Except as so amended, all other consistent terms and conditions of the Documents
will remain in full force and effect, and are hereby ratified and affirmed
(including, but not limiting the generality of the foregoing, Section 14 of the
Fifth Amendment is hereby specifically ratified and affirmed and all references
therein to the term "Amendment" shall be deemed to refer to this Amendment).

                                       5
<PAGE>   6

               9. Except as may be expressly provided herein, Borrower's and
Guarantor's respective obligations under the Documents shall remain in full
force and effect and shall not be waived, modified, superseded or otherwise
affected by this Amendment. This Amendment is not a novation, nor is it be
construed as a release, waiver, extension of forbearance or modification of any
of the terms, conditions, representations, warranties, covenants, rights or
remedies set forth in any of the Documents, except as expressly stated herein.
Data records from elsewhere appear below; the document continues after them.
import Literature.MeasureTheory.Group.InvariantQuotientNormalized
import Literature.MeasureTheory.Group.InvariantQuotientConjugacySumPartial
import HarnessLib

/-!
# The geometric side restricted to a family of conjugacy classes, with the printed constants:
`∫_{G ⧸ L} Σ_{γ ∈ Γ, [γ] ∈ 𝒞} F(x γ x⁻¹) dμ = c_μ Σ_{c ∈ 𝒞} vol(G_c ⧸ H_c) ∫_{G ⧸ G_c} F(y γ_c y⁻¹) d(ν/ν_c)`
(Gelbart, *Automorphic forms on adele groups* (1975), (9.13), Thm. 9.22 (ii), Remark 9.23 and
p. 155: "Tamagawa measures being taken on both sides")

Topic `MeasureTheory/Group`; theorems only (no definition, no named fact, no instance). The common
refinement of `InvariantQuotientNormalized.lintegral_conjTsum_eq_mul_tsum_covol_mul` (all classes,
printed constants — the compact-quotient situation of a division quaternion algebra) and
`InvariantQuotientConjugacySumPartial.exists_lintegral_conjTsum_mk_mem_eq_tsum` (an arbitrary set
`𝒞` of classes, unspecified constants `d_c ∈ (0, ∞)` — the situation of the elliptic classes of
`GL₂(K)` on the non-compact quotient `GL₂(𝔸) ⧸ A_G GL₂(K)`): **the sum over the classes in `𝒞` with
the printed volumes**, the per-class hypotheses (`H_c = L ∩ C_G(γ_c)` relatively open in `L`,
`G_c ⊇ H_c` closed centralising `γ_c` with `G_c ⧸ H_c` compact, Haar measures `ν_c` on `G_c`) being
required only for `c ∈ 𝒞`:

* `lintegral_conjTsum_mk_mem_eq_mul_tsum_covol_mul` —
  `∫_{G ⧸ L} Σ'_{γ ∈ Γ, [γ] ∈ 𝒞} F(x γ x⁻¹) dμ(x)
     = c_μ · Σ'_{c ∈ 𝒞} vol(G_c ⧸ H_c) · ∫_{G ⧸ G_c} F(y γ_c y⁻¹) d(ν/ν_c)(y)`
  for Borel `F ≥ 0`, with `c_μ = unfoldingConstant L ρ_L μ ν` (`= 1` for `μ = ν/ρ_L`),
  `ν/ν_c = quotientMeasure G_c ν_c ν` (Weil constant one) and `vol(G_c ⧸ H_c)` the covolume of `H_c`
  in `G_c` for `ν_c` and `ρ_L|_{H_c}` — Gelbart's `meas(Z_∞⁺ G(γ)_ℚ \ G(γ)_𝔸)` of Thm. 9.22 (ii). This is
  what a term-by-term comparison of the elliptic terms of (10.14) and (10.15) consumes on the `GL₂`
  side. One class at a time by `lintegral_conjTsum_conjOrbit_eq_covol_mul`, summed over `𝒞` by
  `conjTsum_mk_mem_eq_tsum_conjOrbit` and monotone convergence;
* `quotientMeasure_univ_ne_zero_ne_top'` — the covolumes lie in `(0, ∞)` (indexing by `c ∈ 𝒞`).

## References

* S. Gelbart, *Automorphic forms on adele groups*, Ann. of Math. Studies 83 (1975), (9.13),
  Thm. 9.22 (ii), Remark 9.23, p. 155 [Gelbart1975].
-/

noncomputable section

open _root_.MeasureTheory _root_.MeasureTheory.Measure _root_.Topology Set Filter
open scoped ENNReal NNReal Pointwise

/- Work with Borel structures on the coset spaces, as in `InvariantQuotientConjugacySum`. -/
attribute [-instance] Quotient.instMeasurableSpace QuotientGroup.measurableSpace

namespace Literature.MeasureTheory.Group

section AssemblyNormalizedPartial

variable {G : Type*} [Group G] [TopologicalSpace G] [IsTopologicalGroup G] [LocallyCompactSpace G]
  [SecondCountableTopology G] [T2Space G] [MeasurableSpace G] [BorelSpace G]
  (Γ L : Subgroup G) [hL : IsClosed (L : Set G)] [Countable Γ] (hΓL : Γ ≤ L)
  (hLΓ : ∀ ℓ ∈ L, ∃ γ ∈ Γ, γ⁻¹ * ℓ ∈ Subgroup.centralizer (Γ : Set G))
  (rep : ConjClasses Γ → Γ) (hrep : ∀ c, ConjClasses.mk (rep c) = c)
  (𝒞 : Set (ConjClasses Γ))
  (Hc Gc : 𝒞 → Subgroup G) [hHcl : ∀ c, IsClosed ((Hc c : Subgroup G) : Set G)]
  (hHc : ∀ (c : 𝒞) g, g ∈ Hc c ↔ g ∈ L ∧ g * (rep c : G) = (rep c : G) * g)
  (hHG : ∀ c, Hc c ≤ Gc c) (hGc : ∀ (c : 𝒞), ∀ g ∈ Gc c, g * (rep c : G) = (rep c : G) * g)
  [hGcl : ∀ c, IsClosed ((Gc c : Subgroup G) : Set G)]
  [MeasurableSpace (G ⧸ L)] [BorelSpace (G ⧸ L)]
  [∀ c, MeasurableSpace (G ⧸ Gc c)] [∀ c, BorelSpace (G ⧸ Gc c)]
  [∀ c, MeasurableSpace (Gc c ⧸ (Hc c).subgroupOf (Gc c))]
  [∀ c, BorelSpace (Gc c ⧸ (Hc c).subgroupOf (Gc c))]
  (μ : Measure (G ⧸ L)) [SMulInvariantMeasure G (G ⧸ L) μ] [IsFiniteMeasureOnCompacts μ]
  (ν : Measure G) [IsHaarMeasure ν] [ν.IsMulRightInvariant]
  (ρL : Measure L) [IsHaarMeasure ρL] [SFinite ρL]
  (ρH : ∀ c, Measure (Hc c)) [∀ c, IsHaarMeasure (ρH c)] [∀ c, (ρH c).IsInvInvariant]
  [∀ c, SFinite (ρH c)]
  (ρF : ∀ c, Measure ((Hc c).subgroupOf (Gc c))) [∀ c, IsHaarMeasure (ρF c)]
  [∀ c, (ρF c).IsInvInvariant] [∀ c, SFinite (ρF c)]
  (νC : ∀ c, Measure (Gc c)) [∀ c, IsHaarMeasure (νC c)] [∀ c, (νC c).IsMulRightInvariant]
  [∀ c, (νC c).IsInvInvariant] [∀ c, SFinite (νC c)]

omit hL [Countable Γ]
  [MeasurableSpace (G ⧸ L)] [BorelSpace (G ⧸ L)] [∀ c, MeasurableSpace (G ⧸ Gc c)]
  [∀ c, BorelSpace (G ⧸ Gc c)] [∀ c, SFinite (ρF c)]
  [∀ c, (νC c).IsInvInvariant] [∀ c, SFinite (νC c)] in
/-- **The covolumes are positive and finite** (indexing by the classes of `𝒞`): the total mass
`vol(G_c ⧸ H_c)` of the compact coset space `G_c ⧸ H_c` for the quotient measure lies in `(0, ∞)`.
[folklore] -/
theorem quotientMeasure_univ_ne_zero_ne_top'
    [∀ c, CompactSpace (Gc c ⧸ (Hc c).subgroupOf (Gc c))] (c : 𝒞) :
    quotientMeasure ((Hc c).subgroupOf (Gc c)) (ρF c) (isClosed_subgroupOf _ _ (hHcl c)) (νC c)
        Set.univ ≠ 0 ∧
      quotientMeasure ((Hc c).subgroupOf (Gc c)) (ρF c) (isClosed_subgroupOf _ _ (hHcl c)) (νC c)
        Set.univ ≠ ∞ :=
  ⟨Measure.measure_univ_ne_zero.2 (quotientMeasure_ne_zero _ (ρF c) _ (νC c)),
    (isCompact_univ.measure_lt_top (μ := quotientMeasure ((Hc c).subgroupOf (Gc c)) (ρF c)
      (isClosed_subgroupOf _ _ (hHcl c)) (νC c))).ne⟩

include hΓL hrep hHc in
/-- **The geometric side restricted to a family `𝒞` of conjugacy classes, with the printed
constants** (Gelbart (1975), (9.13) and Thm. 9.22 (ii): the elliptic terms
`Σ_{γ ∈ {G_e}} meas(Z_∞⁺ G(γ)_ℚ \ G(γ)_𝔸) ∫_{G(γ)_𝔸 \ G_𝔸} f(x⁻¹ γ x) dx`). Setting: `G` locally compact
second countable Hausdorff, `Γ ≤ L ≤ G` with `L` closed, `Γ` countable and `L = Γ · C_L(Γ)`, `𝒞` a
set of conjugacy classes of `Γ`; for each `c ∈ 𝒞` a representative `γ_c = rep c`, the closed
subgroup `H_c = L ∩ C_G(γ_c)` (relatively open in `L`), a closed subgroup `G_c ⊇ H_c` centralising
`γ_c` with `G_c ⧸ H_c` compact; a `G`-invariant Borel measure `μ ≠ 0` on `G ⧸ L` finite on compact
sets; Haar measures `ν` on `G` (two-sided), `ρ_L` on `L`, `ν_c` on `G_c` (two-sided, inversion
invariant); `ρ_{H,c} = ρ_L ∘ ι` the restriction of `ρ_L` to `H_c` and `ρ_{F,c}` its transport to
`H_c ≤ G_c`. Then for every Borel `F : G → [0, ∞]`

  `∫_{G ⧸ L} Σ'_{γ ∈ Γ, [γ] ∈ 𝒞} F(x γ x⁻¹) dμ(x)
     = c_μ · Σ'_{c ∈ 𝒞} vol(G_c ⧸ H_c) · ∫_{G ⧸ G_c} F(y γ_c y⁻¹) d(ν/ν_c)(y)`,

`c_μ = unfoldingConstant L ρ_L μ ν` (`= 1` for `μ = ν/ρ_L`), `ν/ν_c = quotientMeasure G_c ν_c ν`,
`vol(G_c ⧸ H_c) = quotientMeasure (H_c ⊓ G_c) ρ_{F,c} ν_c (⊤)`; nothing is assumed about the classes
outside `𝒞`. [cite: Gelbart1975, (9.13) and Thm. 9.22 (ii)] -/
theorem lintegral_conjTsum_mk_mem_eq_mul_tsum_covol_mul
    (hopen : ∀ c, IsOpen (((Hc c).subgroupOf L : Subgroup L) : Set L))
    [∀ c, CompactSpace (Gc c ⧸ (Hc c).subgroupOf (Gc c))] (hμ : μ ≠ 0)
    (hρH : ∀ c, ρH c = ρL.comap (Subgroup.inclusion (le_of_mem_iff L (Hc c) (hHc c))))
    (hρF : ∀ c, ρF c = Measure.map (Subgroup.subgroupOfEquivOfLe (hHG c)).symm (ρH c))
    {F : G → ℝ≥0∞} (hF : Measurable F) :
    ∫⁻ x, conjTsum L (((↑) : Γ → G) '' {γ : Γ | ConjClasses.mk γ ∈ 𝒞})
        (conj_mem_of_mk_mem Γ 𝒞 L hLΓ) F x ∂μ =
      unfoldingConstant L ρL μ ν * ∑' c : 𝒞,
        quotientMeasure ((Hc c).subgroupOf (Gc c)) (ρF c) (isClosed_subgroupOf _ _ (hHcl c))
            (νC c) Set.univ *
          ∫⁻ y, descConj (rep c : G) (Gc c) (hGc c) F y
            ∂quotientMeasure (Gc c) (νC c) (hGcl c) ν := by
  have key := fun c : 𝒞 => lintegral_conjTsum_conjOrbit_eq_covol_mul Γ L hΓL hLΓ (rep c).2 (Hc c)
    (Gc c) (hHc c) (hHG c) (hGc c) μ ν ρL (ρH c) (ρF c) (νC c) (hopen c) hμ (hρH c) (hρF c) hF
  have h1 : ∀ x, conjTsum L (((↑) : Γ → G) '' {γ : Γ | ConjClasses.mk γ ∈ 𝒞})
      (conj_mem_of_mk_mem Γ 𝒞 L hLΓ) F x =
      ∑' c : 𝒞, conjTsum L (conjOrbit Γ (rep c : G))
        (conj_mem_conjOrbit_of_exists Γ L hLΓ (rep c).2) F x :=
    conjTsum_mk_mem_eq_tsum_conjOrbit Γ 𝒞 L hLΓ rep hrep F
  haveI := countable_conjClasses Γ
  simp_rw [h1]
  rw [lintegral_tsum fun c => ?_, ← ENNReal.tsum_mul_left]
  · exact tsum_congr fun c => by rw [key c, mul_assoc]
  · haveI := countable_conjOrbit Γ (rep c : G)
    exact (measurable_conjTsum L _ _ hL hF).aemeasurable

end AssemblyNormalizedPartial

end Literature.MeasureTheory.Group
               10. This Amendment in no way acts as a waiver of any default of
Borrower or as a release or relinquishment of any of the liens, security
interests, rights or remedies securing payment and Performance of the Borrower's
Obligations or the enforcement thereof. Such liens, security interests, rights
and remedies are hereby ratified, confirmed, preserved, renewed and extended by
Borrower in all respects. Further, Lender's execution of this Amendment shall
not constitute a waiver (either express or implied) of the requirement that any
further forbearance under or modification of the Loan Agreement or any other
Document shall require the express written approval of Lender. No such approval
(either express or implied) has been given as of the date hereof.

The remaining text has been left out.